Records from a data source:
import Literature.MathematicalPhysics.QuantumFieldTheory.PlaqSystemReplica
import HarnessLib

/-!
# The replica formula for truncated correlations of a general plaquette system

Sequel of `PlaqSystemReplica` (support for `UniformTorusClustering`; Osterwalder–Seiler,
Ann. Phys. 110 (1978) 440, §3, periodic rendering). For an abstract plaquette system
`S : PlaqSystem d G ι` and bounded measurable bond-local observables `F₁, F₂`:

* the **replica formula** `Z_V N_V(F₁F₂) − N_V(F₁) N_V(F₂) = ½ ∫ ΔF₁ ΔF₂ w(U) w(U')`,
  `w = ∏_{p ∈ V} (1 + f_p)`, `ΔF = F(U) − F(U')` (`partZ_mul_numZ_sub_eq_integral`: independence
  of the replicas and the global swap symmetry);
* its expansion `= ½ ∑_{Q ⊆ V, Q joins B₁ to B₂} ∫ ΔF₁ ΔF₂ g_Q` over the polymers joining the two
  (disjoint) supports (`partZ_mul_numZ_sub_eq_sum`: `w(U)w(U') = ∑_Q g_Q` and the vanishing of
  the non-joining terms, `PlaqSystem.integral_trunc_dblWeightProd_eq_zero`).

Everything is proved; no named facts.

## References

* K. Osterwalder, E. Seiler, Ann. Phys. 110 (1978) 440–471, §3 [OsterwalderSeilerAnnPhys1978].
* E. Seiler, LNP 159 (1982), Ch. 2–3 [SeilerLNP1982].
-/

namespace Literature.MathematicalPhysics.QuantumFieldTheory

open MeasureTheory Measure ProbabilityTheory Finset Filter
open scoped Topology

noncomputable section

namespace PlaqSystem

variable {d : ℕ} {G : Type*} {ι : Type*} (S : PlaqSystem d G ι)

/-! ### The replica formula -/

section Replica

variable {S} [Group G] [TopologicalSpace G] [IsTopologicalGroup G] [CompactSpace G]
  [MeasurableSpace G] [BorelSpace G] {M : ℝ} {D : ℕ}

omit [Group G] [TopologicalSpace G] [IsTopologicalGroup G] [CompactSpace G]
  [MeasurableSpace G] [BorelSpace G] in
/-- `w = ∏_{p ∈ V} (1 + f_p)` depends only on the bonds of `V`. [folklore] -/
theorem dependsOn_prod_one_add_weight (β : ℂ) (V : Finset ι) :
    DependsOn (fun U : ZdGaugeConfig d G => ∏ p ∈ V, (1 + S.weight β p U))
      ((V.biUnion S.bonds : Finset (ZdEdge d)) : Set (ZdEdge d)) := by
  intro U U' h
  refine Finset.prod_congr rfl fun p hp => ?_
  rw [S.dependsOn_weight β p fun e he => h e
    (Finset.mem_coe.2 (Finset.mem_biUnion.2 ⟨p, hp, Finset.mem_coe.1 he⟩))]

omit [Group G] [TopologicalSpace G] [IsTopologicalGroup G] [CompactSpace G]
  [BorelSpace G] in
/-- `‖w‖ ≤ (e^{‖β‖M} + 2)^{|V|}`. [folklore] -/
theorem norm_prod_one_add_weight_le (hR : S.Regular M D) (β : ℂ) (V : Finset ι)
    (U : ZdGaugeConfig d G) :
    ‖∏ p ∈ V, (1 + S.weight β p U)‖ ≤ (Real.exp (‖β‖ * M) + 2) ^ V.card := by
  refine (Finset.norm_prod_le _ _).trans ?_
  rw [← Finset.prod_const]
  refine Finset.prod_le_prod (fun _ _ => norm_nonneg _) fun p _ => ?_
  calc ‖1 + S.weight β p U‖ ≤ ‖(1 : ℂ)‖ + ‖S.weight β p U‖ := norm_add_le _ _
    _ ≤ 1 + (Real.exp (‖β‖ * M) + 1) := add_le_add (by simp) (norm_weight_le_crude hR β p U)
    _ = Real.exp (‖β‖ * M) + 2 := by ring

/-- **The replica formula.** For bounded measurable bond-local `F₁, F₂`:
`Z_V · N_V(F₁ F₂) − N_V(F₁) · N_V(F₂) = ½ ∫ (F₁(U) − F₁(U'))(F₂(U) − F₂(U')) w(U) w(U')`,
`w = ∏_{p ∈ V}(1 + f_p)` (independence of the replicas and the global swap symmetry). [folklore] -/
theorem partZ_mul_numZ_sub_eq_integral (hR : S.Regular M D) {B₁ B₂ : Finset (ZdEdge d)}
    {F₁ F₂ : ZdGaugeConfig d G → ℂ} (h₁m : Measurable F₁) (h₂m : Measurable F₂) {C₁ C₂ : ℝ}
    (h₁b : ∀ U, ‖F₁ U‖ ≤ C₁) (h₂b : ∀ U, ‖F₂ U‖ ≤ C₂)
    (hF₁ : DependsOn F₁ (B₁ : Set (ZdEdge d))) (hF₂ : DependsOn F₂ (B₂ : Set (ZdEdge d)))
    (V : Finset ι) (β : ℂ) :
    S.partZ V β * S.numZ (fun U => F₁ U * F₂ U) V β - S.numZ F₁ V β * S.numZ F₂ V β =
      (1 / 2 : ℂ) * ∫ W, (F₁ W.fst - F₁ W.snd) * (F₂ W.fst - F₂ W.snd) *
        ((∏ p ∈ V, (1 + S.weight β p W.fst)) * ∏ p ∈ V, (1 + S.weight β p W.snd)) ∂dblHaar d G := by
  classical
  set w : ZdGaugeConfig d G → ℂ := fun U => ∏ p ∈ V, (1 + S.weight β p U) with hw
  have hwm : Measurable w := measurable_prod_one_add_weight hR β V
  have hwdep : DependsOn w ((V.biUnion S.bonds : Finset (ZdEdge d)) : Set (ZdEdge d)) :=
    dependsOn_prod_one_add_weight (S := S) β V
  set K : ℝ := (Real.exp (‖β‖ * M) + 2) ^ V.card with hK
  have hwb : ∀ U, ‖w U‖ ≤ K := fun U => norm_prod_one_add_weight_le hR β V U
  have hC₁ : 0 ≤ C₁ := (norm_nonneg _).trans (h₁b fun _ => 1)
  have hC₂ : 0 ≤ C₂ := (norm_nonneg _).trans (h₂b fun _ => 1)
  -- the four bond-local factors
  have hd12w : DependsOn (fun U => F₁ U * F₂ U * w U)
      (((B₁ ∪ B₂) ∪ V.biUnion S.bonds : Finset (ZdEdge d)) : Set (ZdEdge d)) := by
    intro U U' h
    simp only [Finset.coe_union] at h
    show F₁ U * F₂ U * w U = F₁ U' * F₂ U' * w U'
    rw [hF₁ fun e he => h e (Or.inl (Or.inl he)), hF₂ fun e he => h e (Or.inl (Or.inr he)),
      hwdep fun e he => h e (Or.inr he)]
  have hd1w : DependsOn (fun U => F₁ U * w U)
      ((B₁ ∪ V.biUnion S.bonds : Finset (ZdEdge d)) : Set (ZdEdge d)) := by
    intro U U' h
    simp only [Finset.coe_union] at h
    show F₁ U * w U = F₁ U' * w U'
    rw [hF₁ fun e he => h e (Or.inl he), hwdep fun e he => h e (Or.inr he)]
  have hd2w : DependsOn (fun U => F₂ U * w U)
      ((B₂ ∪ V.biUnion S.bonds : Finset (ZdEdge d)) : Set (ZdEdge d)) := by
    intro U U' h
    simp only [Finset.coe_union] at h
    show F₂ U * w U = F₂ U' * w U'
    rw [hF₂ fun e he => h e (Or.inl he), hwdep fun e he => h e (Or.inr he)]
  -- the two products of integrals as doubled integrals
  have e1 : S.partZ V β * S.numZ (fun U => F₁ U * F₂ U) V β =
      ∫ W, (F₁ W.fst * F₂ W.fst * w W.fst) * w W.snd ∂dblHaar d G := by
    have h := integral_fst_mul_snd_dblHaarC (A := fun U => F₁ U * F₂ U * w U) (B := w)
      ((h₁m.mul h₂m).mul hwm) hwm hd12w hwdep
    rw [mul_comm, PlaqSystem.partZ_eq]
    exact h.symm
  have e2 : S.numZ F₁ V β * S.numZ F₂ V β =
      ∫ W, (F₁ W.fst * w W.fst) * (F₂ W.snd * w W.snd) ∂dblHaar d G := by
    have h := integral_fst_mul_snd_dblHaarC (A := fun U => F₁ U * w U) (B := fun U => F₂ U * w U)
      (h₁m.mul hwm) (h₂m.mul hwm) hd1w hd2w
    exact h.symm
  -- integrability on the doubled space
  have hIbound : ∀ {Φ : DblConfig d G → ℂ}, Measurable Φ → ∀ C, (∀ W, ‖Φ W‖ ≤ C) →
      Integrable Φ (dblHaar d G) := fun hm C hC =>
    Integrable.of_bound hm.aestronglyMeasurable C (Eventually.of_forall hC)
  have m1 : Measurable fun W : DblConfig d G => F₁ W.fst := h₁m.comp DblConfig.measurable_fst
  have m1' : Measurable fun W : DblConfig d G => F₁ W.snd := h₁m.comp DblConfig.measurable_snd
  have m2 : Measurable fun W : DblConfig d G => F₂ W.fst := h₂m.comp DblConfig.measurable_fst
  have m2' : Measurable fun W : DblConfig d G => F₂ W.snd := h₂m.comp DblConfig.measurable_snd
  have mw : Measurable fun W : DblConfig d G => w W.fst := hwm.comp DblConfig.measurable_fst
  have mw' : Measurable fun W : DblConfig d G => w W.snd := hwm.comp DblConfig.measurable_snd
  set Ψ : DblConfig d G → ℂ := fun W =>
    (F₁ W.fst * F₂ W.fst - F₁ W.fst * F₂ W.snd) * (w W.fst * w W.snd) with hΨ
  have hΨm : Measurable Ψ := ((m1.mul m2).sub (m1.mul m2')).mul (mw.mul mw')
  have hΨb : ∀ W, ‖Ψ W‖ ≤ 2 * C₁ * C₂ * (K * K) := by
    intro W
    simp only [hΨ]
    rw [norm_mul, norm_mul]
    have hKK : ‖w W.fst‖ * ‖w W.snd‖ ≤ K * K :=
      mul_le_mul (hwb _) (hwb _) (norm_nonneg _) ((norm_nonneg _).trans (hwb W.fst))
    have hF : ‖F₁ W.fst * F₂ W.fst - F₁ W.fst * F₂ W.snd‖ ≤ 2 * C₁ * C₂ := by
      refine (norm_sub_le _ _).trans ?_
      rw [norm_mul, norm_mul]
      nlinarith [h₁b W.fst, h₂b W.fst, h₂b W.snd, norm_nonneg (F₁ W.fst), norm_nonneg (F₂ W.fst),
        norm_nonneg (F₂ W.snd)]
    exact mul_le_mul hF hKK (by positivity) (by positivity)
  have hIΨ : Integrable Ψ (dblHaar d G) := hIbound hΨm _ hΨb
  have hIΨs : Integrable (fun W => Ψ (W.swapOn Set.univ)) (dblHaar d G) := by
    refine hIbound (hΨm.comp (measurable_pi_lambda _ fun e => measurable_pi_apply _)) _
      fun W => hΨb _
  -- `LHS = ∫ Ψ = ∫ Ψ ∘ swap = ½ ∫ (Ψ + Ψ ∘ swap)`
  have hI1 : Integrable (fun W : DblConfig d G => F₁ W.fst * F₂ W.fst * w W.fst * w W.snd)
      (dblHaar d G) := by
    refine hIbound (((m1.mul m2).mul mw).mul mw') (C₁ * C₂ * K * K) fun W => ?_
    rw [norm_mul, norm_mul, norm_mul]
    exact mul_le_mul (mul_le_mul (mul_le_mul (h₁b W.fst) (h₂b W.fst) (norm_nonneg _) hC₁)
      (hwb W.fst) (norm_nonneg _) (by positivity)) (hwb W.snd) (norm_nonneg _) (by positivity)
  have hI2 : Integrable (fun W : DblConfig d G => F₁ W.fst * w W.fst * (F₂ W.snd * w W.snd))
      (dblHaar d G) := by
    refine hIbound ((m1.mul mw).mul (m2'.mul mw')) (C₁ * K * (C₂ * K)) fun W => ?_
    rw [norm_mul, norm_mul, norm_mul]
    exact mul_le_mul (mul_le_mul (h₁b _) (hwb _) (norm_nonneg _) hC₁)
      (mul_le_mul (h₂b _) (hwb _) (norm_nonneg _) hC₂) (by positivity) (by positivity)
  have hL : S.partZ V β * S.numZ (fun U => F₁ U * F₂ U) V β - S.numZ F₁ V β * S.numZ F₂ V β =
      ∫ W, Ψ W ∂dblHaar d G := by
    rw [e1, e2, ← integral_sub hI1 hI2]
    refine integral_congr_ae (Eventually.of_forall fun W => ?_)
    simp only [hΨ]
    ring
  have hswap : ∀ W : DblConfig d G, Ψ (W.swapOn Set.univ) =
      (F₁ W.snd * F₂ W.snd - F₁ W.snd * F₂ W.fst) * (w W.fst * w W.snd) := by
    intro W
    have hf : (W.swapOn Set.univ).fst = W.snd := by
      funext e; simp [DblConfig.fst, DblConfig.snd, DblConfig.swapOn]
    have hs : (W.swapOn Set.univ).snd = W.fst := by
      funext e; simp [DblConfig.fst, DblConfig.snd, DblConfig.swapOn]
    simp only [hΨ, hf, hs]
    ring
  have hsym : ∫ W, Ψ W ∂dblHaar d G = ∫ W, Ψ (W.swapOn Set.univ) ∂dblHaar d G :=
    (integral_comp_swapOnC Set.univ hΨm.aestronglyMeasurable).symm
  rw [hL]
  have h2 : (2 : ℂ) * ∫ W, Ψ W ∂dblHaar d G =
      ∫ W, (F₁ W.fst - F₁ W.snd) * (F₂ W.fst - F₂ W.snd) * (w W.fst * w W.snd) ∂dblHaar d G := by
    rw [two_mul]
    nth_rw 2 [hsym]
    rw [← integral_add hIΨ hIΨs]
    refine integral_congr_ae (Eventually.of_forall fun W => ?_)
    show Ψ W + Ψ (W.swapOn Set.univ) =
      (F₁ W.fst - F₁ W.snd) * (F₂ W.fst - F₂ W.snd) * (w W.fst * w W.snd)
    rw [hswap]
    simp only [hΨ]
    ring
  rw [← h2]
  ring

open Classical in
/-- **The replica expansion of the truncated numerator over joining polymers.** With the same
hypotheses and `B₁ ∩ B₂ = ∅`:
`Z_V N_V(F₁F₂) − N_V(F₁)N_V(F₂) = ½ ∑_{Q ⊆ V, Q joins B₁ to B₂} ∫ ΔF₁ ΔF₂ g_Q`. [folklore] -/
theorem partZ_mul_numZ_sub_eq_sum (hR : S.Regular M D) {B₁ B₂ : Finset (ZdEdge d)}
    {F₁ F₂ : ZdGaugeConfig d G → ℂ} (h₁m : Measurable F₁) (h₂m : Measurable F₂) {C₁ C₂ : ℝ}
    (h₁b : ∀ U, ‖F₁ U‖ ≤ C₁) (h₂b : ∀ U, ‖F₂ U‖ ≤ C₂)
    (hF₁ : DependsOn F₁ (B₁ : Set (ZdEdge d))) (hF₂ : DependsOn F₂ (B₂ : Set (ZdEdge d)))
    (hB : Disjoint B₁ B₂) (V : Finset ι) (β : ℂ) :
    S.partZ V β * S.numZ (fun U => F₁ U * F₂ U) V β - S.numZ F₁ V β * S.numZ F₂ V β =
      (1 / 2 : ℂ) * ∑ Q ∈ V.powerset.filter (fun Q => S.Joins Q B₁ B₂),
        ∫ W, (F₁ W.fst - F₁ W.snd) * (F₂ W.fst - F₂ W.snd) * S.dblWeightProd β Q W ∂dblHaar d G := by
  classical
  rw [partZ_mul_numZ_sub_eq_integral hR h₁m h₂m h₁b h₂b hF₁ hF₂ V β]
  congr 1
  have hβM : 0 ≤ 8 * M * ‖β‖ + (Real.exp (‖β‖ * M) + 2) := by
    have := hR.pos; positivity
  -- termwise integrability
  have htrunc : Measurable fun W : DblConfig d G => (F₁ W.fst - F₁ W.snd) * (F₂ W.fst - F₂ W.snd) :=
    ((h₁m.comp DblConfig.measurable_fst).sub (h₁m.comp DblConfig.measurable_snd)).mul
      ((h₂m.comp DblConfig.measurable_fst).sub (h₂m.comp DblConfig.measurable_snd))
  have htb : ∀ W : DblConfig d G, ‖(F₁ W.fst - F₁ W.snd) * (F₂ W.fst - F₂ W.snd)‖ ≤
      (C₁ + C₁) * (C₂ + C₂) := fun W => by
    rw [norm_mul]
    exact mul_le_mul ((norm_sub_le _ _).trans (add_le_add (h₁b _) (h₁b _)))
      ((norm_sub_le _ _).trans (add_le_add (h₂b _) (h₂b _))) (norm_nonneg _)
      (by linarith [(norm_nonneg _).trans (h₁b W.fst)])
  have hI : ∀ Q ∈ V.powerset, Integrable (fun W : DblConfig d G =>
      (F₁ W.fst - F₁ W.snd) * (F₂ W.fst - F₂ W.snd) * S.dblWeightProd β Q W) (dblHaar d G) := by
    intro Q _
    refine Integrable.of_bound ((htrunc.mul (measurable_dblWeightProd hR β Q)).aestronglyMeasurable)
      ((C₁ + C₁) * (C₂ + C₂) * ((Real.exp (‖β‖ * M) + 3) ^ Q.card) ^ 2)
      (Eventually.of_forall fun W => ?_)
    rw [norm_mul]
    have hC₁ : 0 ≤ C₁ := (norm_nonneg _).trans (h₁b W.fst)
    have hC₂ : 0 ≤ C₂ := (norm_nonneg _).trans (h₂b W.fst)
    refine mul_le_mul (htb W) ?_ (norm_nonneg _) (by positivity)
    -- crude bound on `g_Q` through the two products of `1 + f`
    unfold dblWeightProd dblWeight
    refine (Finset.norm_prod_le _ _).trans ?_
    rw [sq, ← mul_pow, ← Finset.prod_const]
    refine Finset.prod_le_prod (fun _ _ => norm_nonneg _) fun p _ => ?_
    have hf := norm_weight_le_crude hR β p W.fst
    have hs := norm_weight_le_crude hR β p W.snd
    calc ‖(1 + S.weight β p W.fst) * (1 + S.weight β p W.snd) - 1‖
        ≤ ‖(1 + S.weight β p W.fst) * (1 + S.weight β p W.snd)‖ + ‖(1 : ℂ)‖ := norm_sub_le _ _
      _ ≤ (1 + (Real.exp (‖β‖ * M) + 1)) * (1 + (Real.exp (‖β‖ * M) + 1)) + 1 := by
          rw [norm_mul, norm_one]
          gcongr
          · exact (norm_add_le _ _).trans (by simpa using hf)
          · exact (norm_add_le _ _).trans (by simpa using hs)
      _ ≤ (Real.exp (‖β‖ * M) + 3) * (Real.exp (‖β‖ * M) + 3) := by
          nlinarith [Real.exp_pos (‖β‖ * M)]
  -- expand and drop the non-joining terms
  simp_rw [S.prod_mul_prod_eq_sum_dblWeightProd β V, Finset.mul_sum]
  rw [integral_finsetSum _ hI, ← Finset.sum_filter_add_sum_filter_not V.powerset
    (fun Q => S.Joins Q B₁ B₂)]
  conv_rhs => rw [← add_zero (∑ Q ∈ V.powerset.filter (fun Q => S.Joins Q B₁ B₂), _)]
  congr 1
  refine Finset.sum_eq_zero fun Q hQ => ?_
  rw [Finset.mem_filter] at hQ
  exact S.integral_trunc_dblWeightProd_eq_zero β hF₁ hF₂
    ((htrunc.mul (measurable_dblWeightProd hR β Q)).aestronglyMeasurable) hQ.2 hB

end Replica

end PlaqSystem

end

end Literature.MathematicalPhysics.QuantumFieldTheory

Work to be completed ::
Go line by line through the records above and copy each one containing "card".

Output of the exercise ::
    ‖∏ p ∈ V, (1 + S.weight β p U)‖ ≤ (Real.exp (‖β‖ * M) + 2) ^ V.card := by
  set K : ℝ := (Real.exp (‖β‖ * M) + 2) ^ V.card with hK
      ((C₁ + C₁) * (C₂ + C₂) * ((Real.exp (‖β‖ * M) + 3) ^ Q.card) ^ 2)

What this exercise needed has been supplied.